Friday, July 4, 2008

Wanderlust interrupted

Bucking up the Boucle


By JON DUVAL
Express Staff Writer

Part one of a two-part column honoring the greatest sporting event in the world, other than the Wife Carrying World Championship.

When the sun peaks over the Pioneers on Saturday morning, it will find much of the Wood River Valley paying for our nation's independence with the echo of Reckless Kelly playing accompaniment to a pounding headache, courtesy of cheap beer.

Meanwhile, partway around the globe around 180 of the world's most masochistic athletes will be in the midst of a 125-mile bike ride, signifying the start of the Tour de France.

Also known as the Grand Boucle, or big loop, because of its circumnavigation of the country, cycling's greatest race will once again captivate the attention of America, or at least those that accidentally sit on the remote and land on Versus.

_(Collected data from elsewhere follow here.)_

/-! ### §4 The Boolean sub-corner of the top-homogeneous class: constant sensitivity -/

/-- **Rigidity of Boolean-valued top-homogeneous `p`.**  If `p` is `{0,1}`-valued on the cube and satisfies the
Laplacian eigen-equation of `HomogeneousPBAAT` with parameter `T`, then at EVERY point `x` the number of
sensitive coordinates (those `i` with `p(x ⊕ eᵢ) ≠ p(x)`) is exactly `4T·|p(x) − E p|` — i.e. `4T(1 − E p)` on
`p = 1` and `4T·E p` on `p = 0` (each difference `p(x) − p(x ⊕ eᵢ)` is `0` or has the sign of `p(x) − 1/2`).
In particular `4T·E p` and `4T·(1 − E p)` are natural numbers as soon as both values occur, and the XOR-square /
address families of `not_HomogeneousPBAA` (`E p = 1/2`) have sensitivity `2T = deg` at every point.  A handle
for refuters of the Boolean sub-corner of 27399 (where the law `maxInf ≥ C·Var²/T` reads: some coordinate is
sensitive on a `≥ C'·E p²(1−E p)²/T` fraction of the cube).  [cite: ODonnell2014, §2.3] -/
theorem card_sensitive_eq_of_laplacian_boolean (T : ℕ) (p : MvPolynomial (Fin N) ℝ)
    (hB : ∀ x : Fin N → Bool, evalBool p x = 0 ∨ evalBool p x = 1)
    (hL : ∀ x : Fin N → Bool, ∑ i : Fin N, (evalBool p x - evalBool p (Function.update x i (!x i))) =
      4 * (T : ℝ) * (evalBool p x - boolAvg (evalBool p)))
    (x : Fin N → Bool) :
    ((Finset.univ.filter fun i : Fin N => evalBool p (flipBit i x) ≠ evalBool p x).card : ℝ) =
      4 * (T : ℝ) * |evalBool p x - boolAvg (evalBool p)| := by
  have hLx := hL x
  rcases hB x with h0 | h1
  · -- `p(x) = 0`: every difference is `0` or `−1`
    have hterm : ∀ i : Fin N, evalBool p x - evalBool p (flipBit i x) =
        -(if evalBool p (flipBit i x) ≠ evalBool p x then (1 : ℝ) else 0) := fun i => by
      rcases hB (flipBit i x) with g0 | g1
      · rw [g0, h0]; simp
      · rw [g1, h0]; norm_num
    have hsum : ∑ i : Fin N, (evalBool p x - evalBool p (Function.update x i (!x i))) =
        -(((Finset.univ.filter fun i : Fin N => evalBool p (flipBit i x) ≠ evalBool p x).card : ℝ)) := by
      rw [Finset.natCast_card_filter, ← Finset.sum_neg_distrib]
      exact Finset.sum_congr rfl fun i _ => hterm i
    rw [hsum, h0, zero_sub] at hLx
    have hμ : 0 ≤ boolAvg (evalBool p) :=
      boolAvg_nonneg fun y => by rcases hB y with g | g <;> norm_num [g]
    rw [h0, zero_sub, abs_neg, abs_of_nonneg hμ]
    linarith
  · -- `p(x) = 1`: every difference is `0` or `1`
    have hterm : ∀ i : Fin N, evalBool p x - evalBool p (flipBit i x) =
        (if evalBool p (flipBit i x) ≠ evalBool p x then (1 : ℝ) else 0) := fun i => by
      rcases hB (flipBit i x) with g0 | g1
      · rw [g0, h1]; norm_num
      · rw [g1, h1]; simp
    have hsum : ∑ i : Fin N, (evalBool p x - evalBool p (Function.update x i (!x i))) =
        ((Finset.univ.filter fun i : Fin N => evalBool p (flipBit i x) ≠ evalBool p x).card : ℝ) := by
      rw [Finset.natCast_card_filter]
      exact Finset.sum_congr rfl fun i _ => hterm i
    rw [hsum, h1] at hLx
    have hμ : boolAvg (evalBool p) ≤ 1 := by
      have : boolAvg (evalBool p) ≤ boolAvg (fun _ : Fin N → Bool => (1 : ℝ)) := by
        unfold boolAvg
        gcongr with y
        rcases hB y with g | g <;> norm_num [g]
      simpa using this
    rw [h1, abs_of_nonneg (by linarith)]
    exact hLx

While Lance Armstrong's seven-year reign not only made bright yellow bracelets fashionable for straight men, it also opened up America's eyes to the breathtaking vistas of the French countryside, men in lycra peeing by the side of the road and the social status of having a bike that costs more than a luxury car.

However, much like the World Cup does for soccer or the Olympics do for, well, nearly every Olympic sport, the interest in the Tour lasts only as long as the contest itself.

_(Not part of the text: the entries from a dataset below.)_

/-- `E[g + t] = E[g] + t`. [cite: LeeRaghavendraSteurer2015, §2] -/
private theorem cubeExpect_add_const' (g : (Fin m → Bool) → ℝ) (t : ℝ) :
    cubeExpect (fun x => g x + t) = cubeExpect g + t := by
  have h1 := cubeExpect_one m
  unfold cubeExpect at h1 ⊢
  rw [Finset.sum_add_distrib, add_div]
  congr 1
  rw [Finset.sum_const, nsmul_eq_mul] at *
  rw [mul_one] at h1
  rw [mul_comm, mul_div_assoc, h1, mul_one]

/-- `E[(g + t) h] = E[g h] + t E[h]`. [cite: LeeRaghavendraSteurer2015, §2] -/
private theorem cubeExpect_add_const_mul' (g h : (Fin m → Bool) → ℝ) (t : ℝ) :
    cubeExpect (fun x => (g x + t) * h x) = cubeExpect (fun x => g x * h x) + t * cubeExpect h := by
  unfold cubeExpect
  rw [mul_div_assoc', ← add_div, Finset.mul_sum, ← Finset.sum_add_distrib]
  congr 1
  exact sum_congr rfl fun x _ => by ring

/-- `E[(a g) h] = a E[g h]`. [cite: LeeRaghavendraSteurer2015, §2] -/
private theorem cubeExpect_const_mul_mul' (g h : (Fin m → Bool) → ℝ) (a : ℝ) :
    cubeExpect (fun x => a * g x * h x) = a * cubeExpect (fun x => g x * h x) := by
  unfold cubeExpect
  rw [mul_div_assoc', Finset.mul_sum]
  congr 1
  exact sum_congr rfl fun x _ => by ring

/-- **Lee–Raghavendra–Steurer 2015, §2: sos degree versus pseudo-densities (PROVED).** "The sos
degree of a function is larger than `d` if and only if there exists a degree-`d` pseudo-density `D`
such that `E_x D(x) f(x) < 0`": `f : {0,1}^m → ℝ` has NO degree-`d` sum-of-squares certificate iff
some degree-`d` pseudo-density `D` (`E D = 1`, `E D g² ≥ 0` for `deg g ≤ d/2`) has `E_x D(x) f(x) < 0`.
"⇐" is `IsPseudoDensity.cubeExpect_mul_nonneg`; "⇒": `f ∉ Σ_d`, a closed
(`isClosed_setOf_hasSosCertificate`) convex cone, is strictly separated from it by a linear
functional `ℓ` (`geometric_hahn_banach_closed_point`), `ℓ ≤ 0` on the cone and `ℓ(f) > 0`;
`D₀(x) = −2^m ℓ(e_x)` has `E D₀ g² ≥ 0`, `E D₀ f < 0`, `E D₀ ≥ 0` (as `1 ∈ Σ_d`), and
`D = (D₀ + t)/E(D₀ + t)` for small `t > 0` is the pseudo-density.
[cite: LeeRaghavendraSteurer2015, §2 (p. 11, the characterization of deg_sos)] -/
theorem not_hasSosCertificate_iff_exists_pseudoDensity {d : ℕ} (f : (Fin m → Bool) → ℝ) :
    ¬ HasSosCertificate d f ↔
      ∃ D : (Fin m → Bool) → ℝ, IsPseudoDensity d D ∧ cubeExpect (fun x => D x * f x) < 0 := by
  classical
  refine ⟨fun hf => ?_, fun ⟨D, hD, hneg⟩ hf => not_lt.2 (hD.cubeExpect_mul_nonneg hf) hneg⟩
  -- strict separation of `f` from the closed convex cone `Σ_d`
  obtain ⟨ℓ, u, hℓK, hℓf⟩ := geometric_hahn_banach_closed_point
    (convex_setOf_hasSosCertificate m d) (isClosed_setOf_hasSosCertificate m d) hf
  have hu : 0 < u := by
    have := hℓK _ (HasSosCertificate.zero (m := m) d)
    rwa [show (fun _ : Fin m → Bool => (0 : ℝ)) = 0 from rfl, map_zero] at this
  have hℓ_nonpos : ∀ g, HasSosCertificate d g → ℓ g ≤ 0 := by
    intro g hg
    by_contra hpos
    push Not at hpos
    -- scale `g` until `ℓ` reaches `u`
    have hmem := HasSosCertificate.const_mul hg (div_pos hu hpos).le
    have hlt := hℓK _ hmem
    have hlin : ℓ (fun x => u / ℓ g * g x) = u / ℓ g * ℓ g := by
      have : (fun x => u / ℓ g * g x) = (u / ℓ g) • g := by funext x; simp
      rw [this, map_smul, smul_eq_mul]
    rw [hlin, div_mul_cancel₀ u hpos.ne'] at hlt
    exact lt_irrefl u hlt
  -- the un-normalised density `D₀(x) = −2^m ℓ(e_x)`: `E D₀ h = −ℓ h`
  obtain ⟨D₀, hD₀_def⟩ : ∃ D₀ : (Fin m → Bool) → ℝ,
      D₀ = fun x => -((2 : ℝ) ^ m * ℓ (fun y => if x = y then 1 else 0)) := ⟨_, rfl⟩
  have hD₀ : ∀ h : (Fin m → Bool) → ℝ, cubeExpect (fun x => D₀ x * h x) = -ℓ h := by
    intro h
    have hrep := cubeExpect_repr_functional (m := m) ℓ.toLinearMap h
    simp only [ContinuousLinearMap.coe_coe] at hrep
    rw [← hrep, hD₀_def]
    simp only [cubeExpect, neg_mul, Finset.sum_neg_distrib, neg_div]
  have hD₀sq : ∀ g, HasDegreeLE (d / 2) g → 0 ≤ cubeExpect (fun x => D₀ x * g x ^ 2) := by
    intro g hg
    rw [hD₀]
    linarith [hℓ_nonpos _ hg.hasSosCertificate_sq]
  have hD₀f : cubeExpect (fun x => D₀ x * f x) < 0 := by
    rw [hD₀]; linarith
  have hD₀one : 0 ≤ cubeExpect D₀ := by
    have := hD₀sq (fun _ => 1) (HasDegreeLE.const _ 1)
    simpa using this
  -- perturb by the uniform density: `D₁ = D₀ + t`
  set ε : ℝ := -cubeExpect (fun x => D₀ x * f x) with hε
  have hε0 : 0 < ε := by rw [hε]; linarith
  set t : ℝ := ε / (2 * (|cubeExpect f| + 1)) with ht
  have ht0 : 0 < t := by positivity
  obtain ⟨D₁, hD₁_def⟩ : ∃ D₁ : (Fin m → Bool) → ℝ, D₁ = fun x => D₀ x + t := ⟨_, rfl⟩
  have hD₁exp : ∀ h : (Fin m → Bool) → ℝ,
      cubeExpect (fun x => D₁ x * h x) = cubeExpect (fun x => D₀ x * h x) + t * cubeExpect h := by
    intro h
    rw [hD₁_def]
    exact cubeExpect_add_const_mul' D₀ h t
  have hD₁sq : ∀ g, HasDegreeLE (d / 2) g → 0 ≤ cubeExpect (fun x => D₁ x * g x ^ 2) := by
    intro g hg
    rw [hD₁exp]
    exact add_nonneg (hD₀sq g hg) (mul_nonneg ht0.le (cubeExpect_nonneg fun x => sq_nonneg _))
  have hD₁f : cubeExpect (fun x => D₁ x * f x) < 0 := by
    rw [hD₁exp]
    have h1 : t * cubeExpect f ≤ t * |cubeExpect f| :=
      mul_le_mul_of_nonneg_left (le_abs_self _) ht0.le
    have h2 : t * |cubeExpect f| < ε := by
      have hpos : 0 < 2 * (|cubeExpect f| + 1) := by positivity
      rw [ht, div_mul_eq_mul_div, div_lt_iff₀ hpos]
      nlinarith [abs_nonneg (cubeExpect f)]
    linarith
  have hD₁pos : 0 < cubeExpect D₁ := by
    rw [hD₁_def, cubeExpect_add_const']
    linarith
  -- normalise
  set μ := cubeExpect D₁ with hμ
  refine ⟨fun x => μ⁻¹ * D₁ x, ⟨?_, fun g hg => ?_⟩, ?_⟩
  · show cubeExpect (fun x => μ⁻¹ * D₁ x) = 1
    have : cubeExpect (fun x => μ⁻¹ * D₁ x) = μ⁻¹ * cubeExpect D₁ := by
      simp only [cubeExpect, ← Finset.mul_sum, mul_div_assoc]
    rw [this, ← hμ, inv_mul_cancel₀ hD₁pos.ne']
  · rw [cubeExpect_const_mul_mul']
    exact mul_nonneg (inv_nonneg.2 hD₁pos.le) (hD₁sq g hg)
  · rw [cubeExpect_const_mul_mul']
    exact mul_neg_of_pos_of_neg (inv_pos.2 hD₁pos) hD₁f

And in the case of this year's race, where no U.S. rider has a chance of riding up the Champs-Élysées in the Maillot Jaune without enough EPO in the bloodstream to kill Barbaro (too soon?), Tour ratings will likely rank somewhere between table tennis and rhythmic gymnastics.

It's pretty sad that we, as a nation, care more about the rumor that Lance dated one of the Olsen twins (incredible news, I must admit) than the stirring battle to name his successor.

For sure, the sport itself has been plagued for the last decade with the revelation that many of its participants take some form of performance enhancing drug, but honestly, can you blame them?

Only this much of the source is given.